初五郎はシイエを揺さぶった。シイエは初五郎の顔をぼんやり見ているだけだ。
違う…女の顔は苦痛に満ちており、ひどくやせ細り視線は定まらずにいた。常に燐とした美しさをたたえていたシイエとは別人に思えた。
また辺りを探してみるも、どうしても先ほどの女が気になりもう一度戻った。
シイエだ。シイエに間違いなかった。待ちに待った再会の時だった。
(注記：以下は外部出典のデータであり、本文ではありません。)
import Literature.NumberTheory.LFunctions.WeilExplicit
import Literature.NumberTheory.LFunctions.WeilArchimedeanMoments
import Literature.NumberTheory.LFunctions.WeilArchimedeanPositivityProofs
import Literature.NumberTheory.LFunctions.RiemannSiegelStirling
import Literature.Analysis.SpecialFunctions.DigammaVerticalSeries
import Mathlib.MeasureTheory.Integral.IntervalIntegral.FundThmCalculus
import Mathlib.Analysis.SpecialFunctions.Log.Deriv

/-!
# Stub `stub_archBathtub` (line `Sketch`, crux `WeilComb.CombShapePositivity`, stmt-RiemannHypothesis-11229)
# — variation: explicit monotone comparison of the archimedean term

For a Weil test `g` with `L = ‖g‖₁` (`weilNorm1`), `N = ‖g‖₂²` (`weilNorm2Sq`), `0 < L` and `2L² ≤ πN`:

`N (log(N/(2L²)) − 1) − (21/(5π)) L² ≤ Re W_∞(g ⋆ g̃)`.

Everything below is a comparison of the archimedean weight `ρ(u) = Re ψ(1/4 + iu/2)`
(`reDigammaQuarter`) against explicit functions, using only that `ρ` is even and increasing in `|u|`
(`reDigammaQuarter_even`, `reDigammaQuarter_mono`) plus two certified inputs of the tree
(`re_digamma_one_quarter_ge`: `ψ(¼) ≥ −4.22745354`, and the second-order Stirling bound
`abs_re_digamma_sub_log_norm_add_re_le` for `Re ψ` on vertical lines):

1. `Re W_∞(g ⋆ g̃) = (1/2π) ∫ G ρ − N log π`, `G(u) = |ĝ(1/2+iu)|²` (`re_weilArchTerm_autocorr`).
2. **Level comparison** (`level_comparison`): for EVERY level `T ≥ 0`,
   `2πN ρ(T) − L² ∫_{−T}^{T} (ρ(T) − ρ(u)) du ≤ ∫ G ρ`,
   because `0 ≤ G ≤ L²` (`norm_weilMellin_half_line_le`), `∫ G = 2πN` (Plancherel) and `ρ − ρ(T)` has the
   sign of `|u| − T`. At the level `T = πN/L²` the left side is `L² ∫_{−T}^{T} ρ` (the bathtub value).
3. **Step comparison on `[0, 2]`** (`integral_reDigammaQuarter_zero_two_ge`): `∫_a^b ρ ≥ (b − a) ρ(a)` for
   `0 ≤ a ≤ b`, on the four half-unit cells, with `ρ(a) ≥ ψ(¼) + 16a²/(1 + 4a²)` (first term of the
   vertical series, `sum_digammaTerm_le`): `∫_0^2 ρ ≥ −4.055`.
4. **Log comparison on `[2, T]`** (`reDigammaQuarter_ge_log`, `integral_reDigammaQuarter_two_ge`):
   `ρ(u) ≥ log(u/2) − (1/2 + π/3)/u² − 4/(3u³)` for `u > 0`, and the right side is the derivative of
   `F(u) = u log(u/2) − u + (1/2 + π/3)/u + 2/(3u²)`, so `∫_2^T ρ ≥ F(T) − F(2) ≥ T log(T/2) − T + 2 − (5/12 + π/6)`
   (FTC in inequality form, `intervalIntegral.sub_le_integral_of_hasDeriv_right_of_le`).
5. Hence `∫_{−T}^{T} ρ ≥ 2T(log(T/2) − 1) − 63/10 (≥ … − 42/5)` for `T ≥ 2`
   (`integral_reDigammaQuarter_symm_ge`), and the stub follows by `L² T = πN` (pure algebra).

This file is independent of the `arg Γ`–Stirling route of `WeilCombCombShapePositivityStubArchBathtub.lean`; it lives in
the sub-namespace `…WeilCombBohrFejer.ArchMonotone` so that `stub_archBathtub` keeps its registered name and signature.
-/

noncomputable section
import Summits.RiemannHypothesis.RiemannHypothesis.Theorems.IntegerScrewCensusDualMatrix
import Summits.RiemannHypothesis.RiemannHypothesis.Theorems.IntegerScrewCensusFastNodes

/-!
# Route `IntegerScrew` — kernel checker for the census DUAL certificates (13): `⟨S, Z⟩ < 0` from the u-table digits

`2^164·⟨S_{n+1}, Z⟩ ≤ sPairUpper CL CH Z urows [] 0` for a symmetric square `Z` with nonnegative diagonal, a valid
scaled-digit u-table (`UTabOK`) and `CL ≤ 2^162 ζ(2,¼) ≤ CH` (`sPairUpper_ge`, `frob_screw_lt`).
RH-free; nothing here bears on the truth of RH.
-/

set_option linter.dupNamespace false
set_option autoImplicit false

namespace Summit.RiemannHypothesis.RiemannHypothesis.Theorems.IntegerScrew.Manifest.Fast

open Finset

/-- **One row of the bracket**: `Σ_{b} z_b T_b ≤ sRowUpper …` when every `T_b` is bracketed by the digits. -/
theorem sRowUpper_ge {CL CH : ℕ} {ua : ℕ × ℕ} : ∀ (zs : List ℤ) (ubs uabs : List (ℕ × ℕ)) (T : ℕ → ℝ),
    zs.length ≤ ubs.length → zs.length ≤ uabs.length →
    (∀ b, b < zs.length →
      ((CL : ℝ) + ua.1 + (ubs.getD b (0, 0)).1) - (((uabs.getD b (0, 0)).2 : ℝ) + OZ) ≤ T b ∧
        T b ≤ ((CH : ℝ) + ua.2 + (ubs.getD b (0, 0)).2) - (((uabs.getD b (0, 0)).1 : ℝ) + OZ)) →
    ∑ b ∈ range zs.length, (zs.getD b 0 : ℝ) * T b ≤ (sRowUpper CL CH ua zs ubs uabs : ℝ)
  | [], _, _, _, _, _, _ => by simp [sRowUpper]
  | _ :: _, [], _, _, h, _, _ => by simp at h
  | _ :: _, _ :: _, [], _, _, h, _ => by simp at h
  | z :: zs, ub :: ubs, uab :: uabs, T, h1, h2, hT => by
    rw [List.length_cons, Finset.sum_range_succ']
    simp only [List.getD_cons_succ, List.getD_cons_zero]
    have ih := sRowUpper_ge zs ubs uabs (fun b => T (b + 1)) (by simpa using h1) (by simpa using h2)
      (fun b hb => by simpa using hT (b + 1) (by simpa using hb))
    obtain ⟨hlo, hhi⟩ := hT 0 (by simp)
    simp only [List.getD_cons_zero] at hlo hhi
    unfold sRowUpper
    split_ifs with hz
    · push_cast
      have hz' : (0 : ℝ) ≤ z := by exact_mod_cast hz
      nlinarith [mul_le_mul_of_nonneg_left hhi hz']
    · push_cast
      have hz' : (z : ℝ) ≤ 0 := by exact_mod_cast (not_le.1 hz).le
      nlinarith [mul_le_mul_of_nonpos_left hlo hz']

/-- One unfolding step of `sPairUpper`. -/
theorem sPairUpper_cons (CL CH : ℕ) (zr : List ℤ) (zrs : List (List ℤ)) (urow : List (ℕ × ℕ)) (urows : List (List (ℕ × ℕ)))
    (u1s : List (ℕ × ℕ)) (a : ℕ) :
    sPairUpper CL CH (zr :: zrs) (urow :: urows) u1s a =
      zr.getD a 0 * (((2 * CH + 2 * (urow.getD 1 (0, 0)).2 : ℕ) : ℤ) - ((2 * OZ : ℕ) : ℤ)) +
        2 * sRowUpper CL CH (urow.getD 1 (0, 0)) (zr.take a) u1s (urow.drop 2) +
        sPairUpper CL CH zrs urows (u1s ++ [urow.getD 1 (0, 0)]) (a + 1) := rfl

/-- **The bracket of `2^164⟨S, Z⟩`** along the recursion of `sPairUpper` (rows `a … n−1`). -/
theorem sPairUpper_ge {CL CH n : ℕ} (Z : List (List ℤ)) (U : List (List (ℕ × ℕ))) (T : ℕ → ℕ → ℝ)
    (hn : Z.length = n) (hU : U.length = n) (hsq : ∀ row ∈ Z, row.length = Z.length)
    (hUlen : ∀ a, a < n → a + 2 ≤ (U.getD a []).length) (hdiag : ∀ a, a < n → 0 ≤ (Z.getD a []).getD a 0)
    (hoff : ∀ a, a < n → ∀ b, b < a →
      ((CL : ℝ) + ((U.getD a []).getD 1 (0, 0)).1 + ((U.getD b []).getD 1 (0, 0)).1) -
          ((((U.getD a []).getD (b + 2) (0, 0)).2 : ℝ) + OZ) ≤ T a b ∧
        T a b ≤ ((CH : ℝ) + ((U.getD a []).getD 1 (0, 0)).2 + ((U.getD b []).getD 1 (0, 0)).2) -
          ((((U.getD a []).getD (b + 2) (0, 0)).1 : ℝ) + OZ))
    (hdg : ∀ a, a < n → T a a ≤ (2 * (CH : ℝ) + 2 * ((U.getD a []).getD 1 (0, 0)).2) - 2 * OZ) :
    ∀ (k a : ℕ), a + k = n →
      ∑ i ∈ Ico a n, ((((Z.getD i []).getD i 0 : ℤ) : ℝ) * T i i + 2 * ∑ b ∈ range i, (((Z.getD i []).getD b 0 : ℤ) : ℝ) * T i b) ≤
        (sPairUpper CL CH (Z.drop a) (U.drop a) ((List.range a).map fun b => (U.getD b []).getD 1 (0, 0)) a : ℝ) := by
  intro k
  induction k with
  | zero =>
    intro a h
    rw [Nat.add_zero] at h
    subst h
    rw [Finset.Ico_self, Finset.sum_empty, List.drop_of_length_le hn.le]
    simp [sPairUpper]
  | succ k ih =>
    intro a h
    have ha : a < n := by omega
    have haZ : a < Z.length := by rw [hn]; exact ha
    have haU : a < U.length := by rw [hU]; exact ha
    rw [← List.getElem_cons_drop haZ, ← List.getElem_cons_drop haU, sPairUpper_cons]
    have hZa : Z[a] = Z.getD a [] := (List.getD_eq_getElem _ _ haZ).symm
    have hUa : U[a] = U.getD a [] := (List.getD_eq_getElem _ _ haU).symm
    rw [hZa, hUa, show ((List.range a).map fun b => (U.getD b []).getD 1 (0, 0)) ++ [(U.getD a []).getD 1 (0, 0)] =
      (List.range (a + 1)).map fun b => (U.getD b []).getD 1 (0, 0) by rw [List.range_succ, List.map_append]; rfl]
    have htail := ih (a + 1) (by omega)
    rw [Finset.sum_eq_sum_Ico_succ_bot ha]
    -- the row `a`
    obtain ⟨hlen, hget⟩ := take_row hsq haZ
    have hrow := sRowUpper_ge (CL := CL) (CH := CH) (ua := (U.getD a []).getD 1 (0, 0)) ((Z.getD a []).take a)
      ((List.range a).map fun b => (U.getD b []).getD 1 (0, 0)) ((U.getD a []).drop 2) (fun b => T a b)
      (by rw [hlen]; simp) (by rw [hlen, List.length_drop]; have := hUlen a ha; omega) (fun b hb => by
        rw [hlen] at hb
        have e1 : ((List.range a).map fun b => (U.getD b []).getD 1 (0, 0)).getD b (0, 0) = (U.getD b []).getD 1 (0, 0) := by
          rw [List.getD_eq_getElem _ _ (by simpa using hb)]; simp
        rw [e1, getD_drop_two]
        exact hoff a ha b hb)
    rw [hlen] at hrow
    rw [Finset.sum_congr rfl fun b hb => by rw [hget b (Finset.mem_range.1 hb)]] at hrow
    have hd := mul_le_mul_of_nonneg_left (hdg a ha) (show (0 : ℝ) ≤ (((Z.getD a []).getD a 0 : ℤ) : ℝ) by exact_mod_cast hdiag a ha)
    push_cast
    nlinarith [hrow, hd, htail]

/-- **`2^164·⟨S_{n+1}, Z⟩ ≤ sPairUpper CL CH Z urows [] 0`**, hence `⟨S, Z⟩ < 0` when the integer is negative. -/
theorem frob_screw_lt {n CL CH : ℕ} (Z : List (List ℤ)) (utab : List (List (ℕ × ℕ)))
    (hsq : ∀ row ∈ Z, row.length = Z.length) (hn : Z.length = n)
    (hsymm : ∀ a b, a < n → b < n → (Z.getD a []).getD b 0 = (Z.getD b []).getD a 0)
    (hdiag : ∀ a, a < n → 0 ≤ (Z.getD a []).getD a 0) (hutab : UTabOK utab n) (hul : n + 2 ≤ utab.length)
    (hCL : (CL : ℝ) ≤ 2 ^ 162 * RungCert.lerchC) (hCH : 2 ^ 162 * RungCert.lerchC ≤ CH)
    (hneg : sPairUpper CL CH Z ((utab.drop 2).take n) [] 0 < 0) :
    frob (screwMatrix n) (Zmat n Z) < 0 := by
  set U := (utab.drop 2).take n with hUdef
  have hU : U.length = n := by rw [hUdef, List.length_take, List.length_drop]; omega
  have hUrow : ∀ a, a < n → U.getD a [] = utab.getD (a + 2) [] := fun a ha => getD_urows utab ha
  -- `T = 2^164 S` on `ℕ × ℕ`
  set T : ℕ → ℕ → ℝ := fun a b => if b < a then 2 ^ 164 * (RungCert.lerchC / 4 + RungCert.uR (a + 2) 1 + RungCert.uR (b + 2) 1 -
      RungCert.uR (a + 2) (b + 2)) else 2 ^ 164 * (RungCert.lerchC / 2 + 2 * RungCert.uR (a + 2) 1) with hT
  have hToff : ∀ a b, b < a → T a b = 2 ^ 164 * (RungCert.lerchC / 4 + RungCert.uR (a + 2) 1 + RungCert.uR (b + 2) 1 -
      RungCert.uR (a + 2) (b + 2)) := fun a b h => by simp [hT, h]
  have hTdiag : ∀ a, T a a = 2 ^ 164 * (RungCert.lerchC / 2 + 2 * RungCert.uR (a + 2) 1) := fun a => by simp [hT]
  -- the digit brackets
  have hu1 : ∀ a, a < n → (((U.getD a []).getD 1 (0, 0)).1 : ℝ) ≤ 2 ^ 164 * RungCert.uR (a + 2) 1 + OZ ∧
      2 ^ 164 * RungCert.uR (a + 2) 1 + OZ ≤ (((U.getD a []).getD 1 (0, 0)).2 : ℝ) := fun a ha => by
    rw [hUrow a ha]
    obtain ⟨-, h⟩ := hutab (a + 2) (by omega) (by omega)
    obtain ⟨h1, h2, -⟩ := h 1 le_rfl (by omega)
    exact ⟨h1, h2⟩
  have huab : ∀ a, a < n → ∀ b, b < a → (((U.getD a []).getD (b + 2) (0, 0)).1 : ℝ) ≤ 2 ^ 164 * RungCert.uR (a + 2) (b + 2) + OZ ∧
      2 ^ 164 * RungCert.uR (a + 2) (b + 2) + OZ ≤ (((U.getD a []).getD (b + 2) (0, 0)).2 : ℝ) := fun a ha b hb => by
    rw [hUrow a ha]
    obtain ⟨-, h⟩ := hutab (a + 2) (by omega) (by omega)
    obtain ⟨h1, h2, -⟩ := h (b + 2) (by omega) (by omega)
    exact ⟨h1, h2⟩
  have hmain := sPairUpper_ge (CL := CL) (CH := CH) Z U T hn hU hsq
    (fun a ha => by rw [hUrow a ha, (hutab (a + 2) (by omega) (by omega)).1]) hdiag
    (fun a ha b hb => by
      rw [hToff a b hb]
      obtain ⟨ha1, ha2⟩ := hu1 a ha
      obtain ⟨hb1, hb2⟩ := hu1 b (hb.trans ha)
      obtain ⟨hab1, hab2⟩ := huab a ha b hb
      constructor <;> nlinarith)
    (fun a ha => by rw [hTdiag a]; obtain ⟨-, ha2⟩ := hu1 a ha; nlinarith) n 0 (by simp)
  simp only [List.range_zero, List.map_nil, List.drop_zero, Nat.Ico_zero_eq_range] at hmain
  -- `frob S Z = Σ_i (Z_ii S_ii + 2 Σ_{b<i} Z_ib S_ib)`
  have hsymmS : ∀ i j : Fin n, screwMatrix n j i = screwMatrix n i j := fun i j => by
    simpa using (screwMatrix_isHermitian n).apply i j
  set P : ℕ → ℕ → ℝ := fun a b => (if h : a < n ∧ b < n then screwMatrix n ⟨a, h.1⟩ ⟨b, h.2⟩ else 0) *
    (((Z.getD a []).getD b 0 : ℤ) : ℝ) with hP
  have hPdef : ∀ a b, P a b = (if h : a < n ∧ b < n then screwMatrix n ⟨a, h.1⟩ ⟨b, h.2⟩ else 0) *
    (((Z.getD a []).getD b 0 : ℤ) : ℝ) := fun a b => rfl
  have hfrob0 : frob (screwMatrix n) (Zmat n Z) = ∑ i ∈ range n, ∑ j ∈ range n, P i j := by
    have hS : screwMatrix n = Matrix.of fun i j : Fin n =>
        (fun a b : ℕ => if h : a < n ∧ b < n then screwMatrix n ⟨a, h.1⟩ ⟨b, h.2⟩ else 0) i j := by
      ext i j; simp
    have hf := frob_of_nat n (fun a b : ℕ => if h : a < n ∧ b < n then screwMatrix n ⟨a, h.1⟩ ⟨b, h.2⟩ else 0)
      (fun a b : ℕ => (((Z.getD a []).getD b 0 : ℤ) : ℝ))
    rw [hS, Zmat_of, hf]
  have hPsymm : ∀ i j, i < n → j < n → P i j = P j i := fun i j hi hj => by
    rw [hPdef, hPdef, dif_pos ⟨hi, hj⟩, dif_pos ⟨hj, hi⟩, hsymmS ⟨j, hj⟩ ⟨i, hi⟩, hsymm i j hi hj]
  have hPoff : ∀ i, i < n → ∀ j, j < i → 2 ^ 164 * P i j = (((Z.getD i []).getD j 0 : ℤ) : ℝ) * T i j := fun i hi j hj => by
    rw [hPdef, dif_pos ⟨hi, hj.trans hi⟩, screw_offdiag ⟨i, hi⟩ ⟨j, hj.trans hi⟩ hj, hToff i j hj]
    ring
  have hPdiag : ∀ i, i < n → 2 ^ 164 * P i i = (((Z.getD i []).getD i 0 : ℤ) : ℝ) * T i i := fun i hi => by
    rw [hPdef, dif_pos ⟨hi, hi⟩, screw_diag ⟨i, hi⟩, hTdiag i]
    ring
  have hfrob : 2 ^ 164 * frob (screwMatrix n) (Zmat n Z) =
      ∑ i ∈ range n, ((((Z.getD i []).getD i 0 : ℤ) : ℝ) * T i i + 2 * ∑ b ∈ range i, (((Z.getD i []).getD b 0 : ℤ) : ℝ) * T i b) := by
    rw [hfrob0, sum_square_split, Finset.sum_add_distrib, Finset.sum_add_distrib, sum_upper_swap]
    have hsw : ∑ j ∈ range n, ∑ i ∈ range j, P i j = ∑ j ∈ range n, ∑ i ∈ range j, P j i :=
      Finset.sum_congr rfl fun j hj => Finset.sum_congr rfl fun i hi =>
        hPsymm i j ((Finset.mem_range.1 hi).trans (Finset.mem_range.1 hj)) (Finset.mem_range.1 hj)
    rw [hsw, mul_add, mul_add, Finset.mul_sum, Finset.mul_sum, ← Finset.sum_add_distrib, ← Finset.sum_add_distrib]
    refine Finset.sum_congr rfl fun i hi => ?_
    rw [Finset.mem_range] at hi
    rw [hPdiag i hi, Finset.mul_sum, Finset.sum_congr rfl fun j hj => hPoff i hi j (Finset.mem_range.1 hj)]
    ring
  have hcast : ((sPairUpper CL CH Z U [] 0 : ℤ) : ℝ) < 0 := by exact_mod_cast hneg
  have h2 : 2 ^ 164 * frob (screwMatrix n) (Zmat n Z) < 0 := by rw [hfrob]; linarith
  nlinarith

end Summit.RiemannHypothesis.RiemannHypothesis.Theorems.IntegerScrew.Manifest.Fast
シイエの髪はやけこげ、服もボロボロで何やらぽかんとして視線が定まらない。
「シイエ!シイエ!」
初五郎はシイエを揺さぶった。シイエは初五郎の顔をぼんやり見ているだけだ。
「シイエ!」
初五郎は力の限りシイエを抱き締めた。シイエは相変わらず視線が定まらずされるがままになっている。
「シイエ!おいがわかっか?やっと帰ってきたとぞ!わかっか!」
初五郎は何度もシイエを揺さぶり頬を叩いた。シイエは目をパチパチしたかと思うと、初五郎にしがみつき堰を切ったように泣き始めた。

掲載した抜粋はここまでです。